SUPPLIED INFORMATION:
□ □ □

/-! ## (V) the vertex count -/

open scoped Classical in
/-- **(V)** `numV (S ∖ e) + [φ d = α d] + [φ (α d) = d] = numV S`: a vertex disappears exactly
when its only dart in `S` is removed (`φ d = induce σ S (α d)`, `φ (α d) = induce σ S d`). -/
theorem IsRotSys.numV_sdiff (h : IsRotSys σ α) (hS : IsClosed α S) (hd : d ∈ S) :
    numV σ (S \ {d, α d}) + (if phi σ α S d = α d then 1 else 0) +
        (if phi σ α S (α d) = d then 1 else 0) = numV σ S := by
  have hαd : α d ∈ S := hS d hd
  have hne : α d ≠ d := h.α_ne d
  -- erase `d`
  have s1 := numV_erase σ (S := S) hd
  have i1 : (∃ y ∈ S, y ≠ d ∧ σ.SameCycle d y) ↔ ¬ phi σ α S (α d) = d := by
    rw [phi_apply, h.α_inv]
    constructor
    · rintro ⟨y, hy, hyd, hc⟩ hfix
      exact hyd ((induce_apply_eq_self_iff σ hd).1 hfix y hy hc)
    · intro hfix
      exact ⟨induce σ S d, induce_apply_mem σ hd, hfix, sameCycle_induce_apply σ S d⟩
  -- erase `α d`
  have hαd' : α d ∈ S.erase d := Finset.mem_erase.2 ⟨hne, hαd⟩
  have s2 := numV_erase σ (S := S.erase d) hαd'
  have i2 : (∃ y ∈ S.erase d, y ≠ α d ∧ σ.SameCycle (α d) y) ↔ ¬ phi σ α S d = α d := by
    rw [phi_apply]
    constructor
    · rintro ⟨y, hy, hyd, hc⟩ hfix
      exact hyd ((induce_apply_eq_self_iff σ hαd).1 hfix y (Finset.mem_erase.1 hy).2 hc)
    · intro hfix
      refine ⟨induce σ S (α d), Finset.mem_erase.2 ⟨?_, induce_apply_mem σ hαd⟩, hfix,
        sameCycle_induce_apply σ S (α d)⟩
      intro hbad
      have := sameCycle_induce_apply σ S (α d)
      rw [hbad] at this
      have hl := h.loopless (α d)
      rw [h.α_inv] at hl
      exact hl this
  rw [sdiff_pair_eq_erase_erase]
  by_cases ha : phi σ α S d = α d <;> by_cases hb : phi σ α S (α d) = d
  · rw [if_neg (fun hh => (i1.1 hh) hb)] at s1
    rw [if_neg (fun hh => (i2.1 hh) ha)] at s2
    rw [if_pos ha, if_pos hb]; omega
  · rw [if_pos (i1.2 hb)] at s1
    rw [if_neg (fun hh => (i2.1 hh) ha)] at s2
    rw [if_pos ha, if_neg hb]; omega
  · rw [if_neg (fun hh => (i1.1 hh) hb)] at s1
    rw [if_pos (i2.2 ha)] at s2
    rw [if_neg ha, if_pos hb]; omega
  · rw [if_pos (i1.2 hb)] at s1
    rw [if_pos (i2.2 ha)] at s2
    rw [if_neg ha, if_neg hb]; omega

omit [Fintype D] in
/-- The dart count: `#(S ∖ e) + 2 = #S`. -/
theorem IsRotSys.card_sdiff (h : IsRotSys σ α) (hS : IsClosed α S) (hd : d ∈ S) :
    (S \ {d, α d}).card + 2 = S.card := by
  have hsub : ({d, α d} : Finset D) ⊆ S := by
    intro x hx
    rw [Finset.mem_insert, Finset.mem_singleton] at hx
    rcases hx with rfl | rfl
    · exact hd
    · exact hS _ hd
  rw [Finset.card_sdiff_of_subset hsub, Finset.card_pair (h.α_ne d).symm]
  have : 2 ≤ S.card := by
    rw [← Finset.card_pair (h.α_ne d).symm]; exact Finset.card_le_card hsub
  omega

/-! ## (K) in the three regimes -/

omit [Fintype D] in
/-- The surviving darts at the vertex of `d` are `S`-connected to `d`; so if one exists, the
component of `d` is not the bare edge. -/
theorem exists_conn_of_not_alone (hS : IsClosed α S) (hd : d ∈ S) {v : D} (hv : v = d ∨ v = α d)
    {w : D} (hw : w ∈ S \ {d, α d}) (hc : σ.SameCycle v w) :
    ∃ y ∈ S, y ≠ d ∧ y ≠ α d ∧ conn σ α S d y := by
  rw [Finset.mem_sdiff, Finset.mem_insert, Finset.mem_singleton, not_or] at hw
  refine ⟨w, hw.1, hw.2.1, hw.2.2, ?_⟩
  rcases hv with rfl | rfl
  · exact conn_of_sameCycle hd hw.1 hc
  · exact conn_trans (conn_alpha hS hd) (conn_of_sameCycle (hS _ hd) hw.1 hc)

□ □ □

REQUIREMENT: Your answer should be a single number: how many lines of the material above include "refine".

RESPONSE TO THIS EXERCISE: 2